HomeArticle

Revealing the internal perspective of DeepMind: Scaling Law isn't dead, and computing power is everything.

新智元2025-12-31 20:43
As 2025 draws to a close, a Chinese researcher at DeepMind has penned a 10,000-word essay revealing Google's internal predictions about AI: apart from computing power, everything else is just noise.

Today is the last day of 2025. Many people are conducting AI reviews and summaries on this day.

After a year of being bombarded with news about models, computing power, and capital, how far is AI from artificial general intelligence (AGI)?
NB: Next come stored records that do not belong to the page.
/-! ## §2 Compositions

Three kernel-checked compositions (pure logic, sorry-free outside the stubs they invoke):

* `collarSectorGap_of_stubs` — the `N = 1` sector of C′ in GAP form from stubs 2–5; its statement is
  VERBATIM the foreign stub `stub_collarSectorGap` of line `hyperboloidal-mass-pinches-flat`
  (`Lines/hyperboloidal_mass_pinches_flat.lean`), so that line's lead can discharge its foreign sorry by
  this line's four collared stubs (INTERLOCK, direction 1);
* `probeConeStability_of_hyperboloidalLine` — stub 6 of this line follows from that line's two `N = 0`
  stubs F3 (`stub_escapeWindowLeaf`) and B2 (`stub_hyperboloidalMassPinchesFlat`), statements copied
  verbatim as hypotheses, glued by `J⁺(J⁺{p}) = J⁺{p}` (`causalFuture_causalFuture_eq`) (INTERLOCK,
  direction 2: a lead may serve this line's `N = 0` sector by that line's engine);
* `BondiBartnikRigidityRepaired_of` — the target C′: trivial regime (landed p103152) ∪ probe sector
  (stubs 1 + 6) ∪ collar sector (`collarSectorGap_of_stubs`). -/

/-- **INTERLOCK 1 — the collar sector of C′ in gap form, from stubs 2–5.** Statement verbatim
`stub_collarSectorGap` of `Lines/hyperboloidal_mass_pinches_flat.lean`: below the honesty threshold and
above the trivial regime (`ε < Λ < 1`), a `(Λ, k')`-leaf through ONE `δ`-Kerr thick collar containing
`p`, whose core has a cut energy and Bondi–Bartnik gap `≤ γ`, is followed by an `(ε, k)`-near-Kerr leaf
with the same `(M, a)` in `J⁺(S)`. Proof: the Kerr-capped competitor (stub 2, tolerance `γ⋆/3`) turns
the gap into the budget "own energy `≤ M + γ⋆`", the floor (stub 3) pins all energies `≥ M − ϑ`, cone
pinning (stub 4) returns the wedge chart, far completion (stub 5) the leaf; `k'` = max of the four
orders, `δ` = min of the four tolerances. -/
theorem collarSectorGap_of_stubs : ∀ (χ m₀ : ℝ) (k : ℕ) (ε : ℝ≥0∞), χ < 1 → 0 < m₀ → 0 < ε →
    ∃ k' : ℕ, ∀ Λ : ℝ≥0∞, Λ < 1 → ε < Λ → ∃ (δ : ℝ≥0∞) (γ : ℝ), 0 < δ ∧ 0 < γ ∧
    ∀ (X : Type) [TopologicalSpace X] [ChartedSpace E3 X] [IsManifold (𝓡 3) ∞ X]
      [T2Space X] [SecondCountableTopology X] [ConnectedSpace X],
    ∀ D ∈ admissibleVacuumData X, ∀ (𝒟 : VacuumCauchyDevelopment D)
      (M a : Fin 1 → ℝ) (S : Set 𝒟.carrier) (p : 𝒟.carrier) (mo' : Fin 1 → lorentzGroup × E4)
      (B' : Fin 1 → ModelBackground) (Φ : ∀ i, (B' i).domain → 𝒟.carrier),
    𝒟.IsMaximal → (∀ i, m₀ ≤ M i ∧ M i ≤ m₀⁻¹ ∧ |a i| ≤ χ * M i) →
    𝒟.toCauchyDevelopment.IsNearKerrLeaf k' Λ 1 M a S → p ∈ S →
    (∃ i, p ∈ Φ i '' (B' i).truncTimeSlab (3 * M i) 0) →
    (∀ i, B' i = starBackground (mo' i).1 (mo' i).2 (M i) (a i)
      (fun x => Kerr.radius (a i) (poincareInv (mo' i).1 (mo' i).2 x))) →
    (∀ i, ContMDiffOn 𝓘(ℝ, E4) (𝓡 4) ∞ (Φ i)
        {x | -1 < (B' i).time x.1 ∧ (B' i).time x.1 < 1 ∧ (B' i).radius x.1 < 3 * M i + 1} ∧
      Topology.IsOpenEmbedding ({x | -1 < (B' i).time x.1 ∧ (B' i).time x.1 < 1 ∧
        (B' i).radius x.1 < 3 * M i + 1}.restrict (Φ i))) →
    (∀ i, 𝒟.toSpacetime.truncDeviationCk (B' i) (Φ i) k' (3 * M i) 0 ≤ δ) →
    (∀ i, Φ i '' (B' i).truncTimeSlab (3 * M i) 0 ⊆ S) →
    (∃ m : ℝ, 𝒟.toCauchyDevelopment.HasCutBondiMass
      ({p} ∪ ⋃ i, Φ i '' (B' i).truncTimeSlab (3 * M i) 0) m) →
    𝒟.BondiBartnikGapLE ({p} ∪ ⋃ i, Φ i '' (B' i).truncTimeSlab (3 * M i) 0) γ →
    ∃ S' : Set 𝒟.carrier, 𝒟.toCauchyDevelopment.IsNearKerrLeaf k ε 1 M a S' ∧
      S' ⊆ 𝒟.metric.causalFuture 𝒟.timeOrientation S := by
  intro χ m₀ k ε hχ hm₀ hε
  obtain ⟨R, hFar⟩ := stub_farLeafCompletion χ m₀ k ε hχ hm₀ hε
  obtain ⟨T, hNear⟩ := stub_conePinning χ m₀ R hχ hm₀
  obtain ⟨k₁, ε₁, hε₁, kF, hFar'⟩ := hFar T
  obtain ⟨kN, hNear'⟩ := hNear k₁ ε₁ hε₁
  obtain ⟨k₂, hC⟩ := stub_kerrCappedCompetitor χ m₀ hχ hm₀
  obtain ⟨k₃, hF⟩ := stub_kerrCollarFloor χ m₀ hχ hm₀
  set k' : ℕ := max (max kF kN) (max k₂ k₃) with hk'
  have hkF : kF ≤ k' := by omega
  have hkN : kN ≤ k' := by omega
  have hk₂ : k₂ ≤ k' := by omega
  have hk₃ : k₃ ≤ k' := by omega
  refine ⟨k', fun Λ hΛ _hεΛ => ?_⟩
  obtain ⟨δF, γF, hδF, hγF, hFar''⟩ := hFar' Λ hΛ
  obtain ⟨δN, γN, ϑ, hδN, hγN, hϑ, hNear''⟩ := hNear' Λ hΛ
  obtain ⟨δ₃, hδ₃, hF'⟩ := hF ϑ hϑ
  set γs : ℝ := min γF γN with hγs
  have hγs0 : 0 < γs := lt_min hγF hγN
  have hγsF : γs ≤ γF := min_le_left _ _
  have hγsN : γs ≤ γN := min_le_right _ _
  obtain ⟨δ₂, hδ₂, hC'⟩ := hC (γs / 3) (by positivity)
  set δ : ℝ≥0∞ := min (min δF δN) (min δ₂ δ₃) with hδ
  have hδ0 : 0 < δ := lt_min (lt_min hδF hδN) (lt_min hδ₂ hδ₃)
  have hδδF : δ ≤ δF := (min_le_left _ _).trans (min_le_left _ _)
  have hδδN : δ ≤ δN := (min_le_left _ _).trans (min_le_right _ _)
  have hδδ₂ : δ ≤ δ₂ := (min_le_right _ _).trans (min_le_left _ _)
  have hδδ₃ : δ ≤ δ₃ := (min_le_right _ _).trans (min_le_right _ _)
  refine ⟨δ, γs / 3, hδ0, by positivity, ?_⟩
  intro X _ _ _ _ _ _ D hD 𝒟 M a S p mo' B' Φ hmax hwin hleaf _hp hpc hB hΦ hdev hsub hcut hgap
  -- monotonicity of the collar closeness in the order and the tolerance
  have hdev_of : ∀ {kk : ℕ} {dd : ℝ≥0∞}, kk ≤ k' → δ ≤ dd →
      ∀ i, 𝒟.toSpacetime.truncDeviationCk (B' i) (Φ i) kk (3 * M i) 0 ≤ dd := by
    intro kk dd hkk hdd i
    exact ((supCkENorm_mono_right _ hkk _).trans (hdev i)).trans hdd
  -- ONE instantiation of the competitor clause: the budget
  obtain ⟨m', hm', hm'le⟩ := hC' X D hD 𝒟 M a p mo' B' Φ hmax hwin hpc hB hΦ (hdev_of hk₂ hδδ₂)
  obtain ⟨m, hm, hmle⟩ :=
    (VacuumCauchyDevelopment.bondiBartnikGapLE_iff.1 hgap) m' hm' (γs / 3) (by positivity)
  have hbudget : m ≤ M 0 + γs := by linarith
  -- the floor
  have hfloor : ∀ m : ℝ, 𝒟.toCauchyDevelopment.HasCutBondiMass
      ({p} ∪ ⋃ i, Φ i '' (B' i).truncTimeSlab (3 * M i) 0) m → M 0 - ϑ ≤ m :=
    hF' X D hD 𝒟 M a p mo' B' Φ hmax hwin hpc hB hΦ (hdev_of hk₃ hδδ₃)
  -- cone pinning, then far-zone completion
  obtain ⟨Ψ, hΨ⟩ := hNear'' X D hD 𝒟 M a S p mo' B' Φ hmax hwin (hleaf.mono hkN le_rfl) hpc hB hΦ
    (hdev_of hkN hδδN) hsub ⟨m, hm, by linarith⟩ hfloor
  exact hFar'' X D hD 𝒟 M a S p mo' B' Φ hmax hwin (hleaf.mono hkF le_rfl) hpc hB hΦ
    (hdev_of hkF hδδF) hsub ⟨m, hm, by linarith⟩ Ψ hΨ

/-- **INTERLOCK 2 — stub 6 from the hyperboloidal line's `N = 0` engine.** With F3 (`stub_escapeWindowLeaf`:
an honest leaf `S₁` INSIDE `J⁺(p)`) and B2 (`stub_hyperboloidalMassPinchesFlat`: small cut energy pinches
an honest hyperboloid inside `J⁺(p)` flat) of `Lines/hyperboloidal_mass_pinches_flat.lean` — statements
copied verbatim as hypotheses — the statement of `stub_probeConeStability` follows:
`S' ⊆ J⁺(S₁) ⊆ J⁺(J⁺{p}) = J⁺{p} ⊆ J⁺(S)`. So a lead building the merged line may serve this line's
`N = 0` sector with that line's two stubs. -/
theorem probeConeStability_of_hyperboloidalLine
    (hF3 : ∀ (k₁ : ℕ), ∃ k' : ℕ, ∀ Λ : ℝ≥0∞, Λ < 1 →
      ∃ (Λ₁ : ℝ≥0∞) (γ : ℝ), Λ₁ < 1 ∧ 0 < γ ∧
      ∀ (X : Type) [TopologicalSpace X] [ChartedSpace E3 X] [IsManifold (𝓡 3) ∞ X]
        [T2Space X] [SecondCountableTopology X] [ConnectedSpace X],
      ∀ D ∈ admissibleVacuumData X, ∀ (𝒟 : VacuumCauchyDevelopment D) (M a : Fin 0 → ℝ)
        (S : Set 𝒟.carrier) (p : 𝒟.carrier) (m : ℝ),
      𝒟.IsMaximal → 𝒟.toCauchyDevelopment.IsNearKerrLeaf k' Λ 0 M a S → p ∈ S →
      𝒟.toCauchyDevelopment.HasCutBondiMass ({p} : Set 𝒟.carrier) m → m ≤ γ →
      ∃ S₁ : Set 𝒟.carrier, 𝒟.toCauchyDevelopment.IsNearKerrLeaf k₁ Λ₁ 0 M a S₁ ∧
        S₁ ⊆ 𝒟.metric.causalFuture 𝒟.timeOrientation ({p} : Set 𝒟.carrier))
    (hB2 : ∀ (k : ℕ) (ε : ℝ≥0∞), 0 < ε → ∃ k₁ : ℕ,
      ∀ Λ₁ : ℝ≥0∞, Λ₁ < 1 → ∃ γ : ℝ, 0 < γ ∧
      ∀ (X : Type) [TopologicalSpace X] [ChartedSpace E3 X] [IsManifold (𝓡 3) ∞ X]
        [T2Space X] [SecondCountableTopology X] [ConnectedSpace X],
      ∀ D ∈ admissibleVacuumData X, ∀ (𝒟 : VacuumCauchyDevelopment D) (M a : Fin 0 → ℝ)
        (S₁ : Set 𝒟.carrier) (p : 𝒟.carrier) (m : ℝ),
      𝒟.IsMaximal → 𝒟.toCauchyDevelopment.IsNearKerrLeaf k₁ Λ₁ 0 M a S₁ →
      S₁ ⊆ 𝒟.metric.causalFuture 𝒟.timeOrientation ({p} : Set 𝒟.carrier) →
      𝒟.toCauchyDevelopment.HasCutBondiMass ({p} : Set 𝒟.carrier) m → m ≤ γ →
      ∃ S' : Set 𝒟.carrier, 𝒟.toCauchyDevelopment.IsNearKerrLeaf k ε 0 M a S' ∧
        S' ⊆ 𝒟.metric.causalFuture 𝒟.timeOrientation S₁) :
    ∀ (k : ℕ) (ε : ℝ≥0∞), 0 < ε → ∃ k' : ℕ, ∀ Λ : ℝ≥0∞, Λ < 1 →
    ∃ γ : ℝ, 0 < γ ∧
    ∀ (X : Type) [TopologicalSpace X] [ChartedSpace E3 X] [IsManifold (𝓡 3) ∞ X]
      [T2Space X] [SecondCountableTopology X] [ConnectedSpace X],
    ∀ D ∈ admissibleVacuumData X, ∀ (𝒟 : VacuumCauchyDevelopment D) (M a : Fin 0 → ℝ)
      (S : Set 𝒟.carrier) (p : 𝒟.carrier),
    𝒟.IsMaximal → 𝒟.toCauchyDevelopment.IsNearKerrLeaf k' Λ 0 M a S → p ∈ S →
    (∃ m : ℝ, 𝒟.toCauchyDevelopment.HasCutBondiMass {p} m ∧ m ≤ γ) →
    ∃ S' : Set 𝒟.carrier, 𝒟.toCauchyDevelopment.IsNearKerrLeaf k ε 0 M a S' ∧
      S' ⊆ 𝒟.metric.causalFuture 𝒟.timeOrientation S := by
  intro k ε hε
  obtain ⟨k₁, hP⟩ := hB2 k ε hε
  obtain ⟨k', hW⟩ := hF3 k₁
  refine ⟨k', fun Λ hΛ => ?_⟩
  obtain ⟨Λ₁, γ₄, hΛ₁, hγ₄, hW'⟩ := hW Λ hΛ
  obtain ⟨γ₅, hγ₅, hP'⟩ := hP Λ₁ hΛ₁
  refine ⟨min γ₄ γ₅, lt_min hγ₄ hγ₅, ?_⟩
  intro X _ _ _ _ _ _ D hD 𝒟 M a S p hmax hleaf hp hm
  obtain ⟨m, hm, hmle⟩ := hm
  obtain ⟨S₁, hS₁, hS₁p⟩ := hW' X D hD 𝒟 M a S p m hmax hleaf hp hm (hmle.trans (min_le_left _ _))
  obtain ⟨S', hS', hS'S₁⟩ := hP' X D hD 𝒟 M a S₁ p m hmax hS₁ hS₁p hm (hmle.trans (min_le_right _ _))
  refine ⟨S', hS', hS'S₁.trans ((LorentzianMetric.causalFuture_mono hS₁p).trans ?_)⟩
  rw [LorentzianMetric.causalFuture_causalFuture_eq (WithTop.coe_le_coe.mpr le_top)
    ({p} : Set 𝒟.carrier)]
  exact LorentzianMetric.causalFuture_mono (singleton_subset_iff.2 hp)

/-- **The line closes the repaired crux C′.** `BondiBartnikRigidityRepaired` by pure logic from: the
landed trivial regime (`Λ ≤ ε`, `Theorems.stub_trivialRegime`, p103152); the probe sector `N = 0` —
the small-ball competitor (stub 1, `p ∈ J⁺(ι X)` by `IsNearKerrLeaf.subset_causalFuture`) instantiates
the gap clause ONCE, the own energy of `{p}` is `≤ γ⋆`, and stub 6 gives the leaf; and the collar
sector `N = 1` — `collarSectorGap_of_stubs` (stubs 2–5) applied to the gap clause (`BondiBartnikGapLE`
is definitionally the inlined competitor clause, `.mono` in `γ`); `N ≥ 2` is excluded by C′. -/
theorem BondiBartnikRigidityRepaired_of : BondiBartnikRigidityRepaired := by
  intro χ m₀ N₀ k ε hχ hm₀ hε
  obtain ⟨k₀, hP⟩ := stub_probeConeStability k ε hε
  obtain ⟨kc, hCol⟩ := collarSectorGap_of_stubs χ m₀ k ε hχ hm₀ hε
  set k' : ℕ := max k (max k₀ kc) with hk'
  have hkk' : k ≤ k' := by omega
  have hk₀ : k₀ ≤ k' := by omega
  have hkc : kc ≤ k' := by omega
  refine ⟨k', fun Λ hΛ => ?_⟩
  by_cases hΛε : Λ ≤ ε
  · -- trivial regime: the hypothesis leaf itself (landed p103152)
    refine ⟨1, 1, one_pos, one_pos, ?_⟩
    intro X _ _ _ _ _ _ D hD 𝒟 N M a S p mo' B' Φ hmax hN hN1 hwin hleaf hp hpc hB hΦ hdev hsub hdis
      hcut hgap
    exact Summit.FinalStateConjecture.FinalStateConjecture.Theorems.stub_trivialRegime k k' ε Λ hkk'
      hΛε X D 𝒟 N M a S hleaf
  · -- the regime with content: ε < Λ < 1
    have hεΛ : ε < Λ := lt_of_not_ge hΛε
    obtain ⟨γ₀, hγ₀, hP'⟩ := hP Λ hΛ
    obtain ⟨δc, γc, hδc, hγc, hCol'⟩ := hCol Λ hΛ hεΛ
    set γs : ℝ := min γ₀ γc with hγs
    have hγs0 : 0 < γs := lt_min hγ₀ hγc
    have hγs₀ : γs ≤ γ₀ := min_le_left _ _
    have hγsc : γs ≤ γc := min_le_right _ _
    refine ⟨δc, γs / 3, hδc, by positivity, ?_⟩
    intro X _ _ _ _ _ _ D hD 𝒟 N M a S p mo' B' Φ hmax hN hN1 hwin hleaf hp hpc hB hΦ hdev hsub hdis
      hcut hgap
    -- the gap clause in its definitional form
    have hgap' : 𝒟.BondiBartnikGapLE ({p} ∪ ⋃ i, Φ i '' (B' i).truncTimeSlab (3 * M i) 0)
        (γs / 3) := hgap
    rcases N with _ | _ | n
    · -- N = 0: the core is the probe point
      have hC0 : ({p} ∪ ⋃ i, Φ i '' (B' i).truncTimeSlab (3 * M i) 0) = ({p} : Set 𝒟.carrier) := by
        simp
      rw [hC0] at hgap'
      obtain ⟨m', hm', hm'le⟩ := stub_probeBartnikMassZero X D hD 𝒟 p hmax
        (hleaf.subset_causalFuture hp) (γs / 3) (by positivity)
      obtain ⟨m, hm, hmle⟩ :=
        (VacuumCauchyDevelopment.bondiBartnikGapLE_iff.1 hgap') m' hm' (γs / 3) (by positivity)
      exact hP' X D hD 𝒟 M a S p hmax (hleaf.mono hk₀ le_rfl) hp ⟨m, hm, by linarith⟩
    · -- N = 1: the collar sector (stubs 2–5)
      have hpc' : ∃ i, p ∈ Φ i '' (B' i).truncTimeSlab (3 * M i) 0 := by
        rcases hpc with h0 | h1
        · exact absurd h0 (Nat.succ_ne_zero 0)
        · exact h1
      exact hCol' X D hD 𝒟 M a S p mo' B' Φ hmax hwin (hleaf.mono hkc le_rfl) hp hpc' hB hΦ
        (fun i => (supCkENorm_mono_right _ hkc _).trans (hdev i)) hsub hcut
        (hgap'.mono (by linarith))
    · -- N ≥ 2 does not occur under C′
      exact absurd hN1 (by omega)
If 2024 was the year of people's curiosity about AI, then 2025 was the year when AI profoundly impacted human society.

In this year full of uncertainties, we heard very different voices:

Sam Altman boldly predicted in his blog post "The Gentle Singularity" in mid-2025:

"We already know how to build AGI. In 2026, we will see systems that can generate original insights." He firmly believes that the Scaling Law is far from reaching its ceiling, and the cost of intelligence will approach zero with the automated production of electricity.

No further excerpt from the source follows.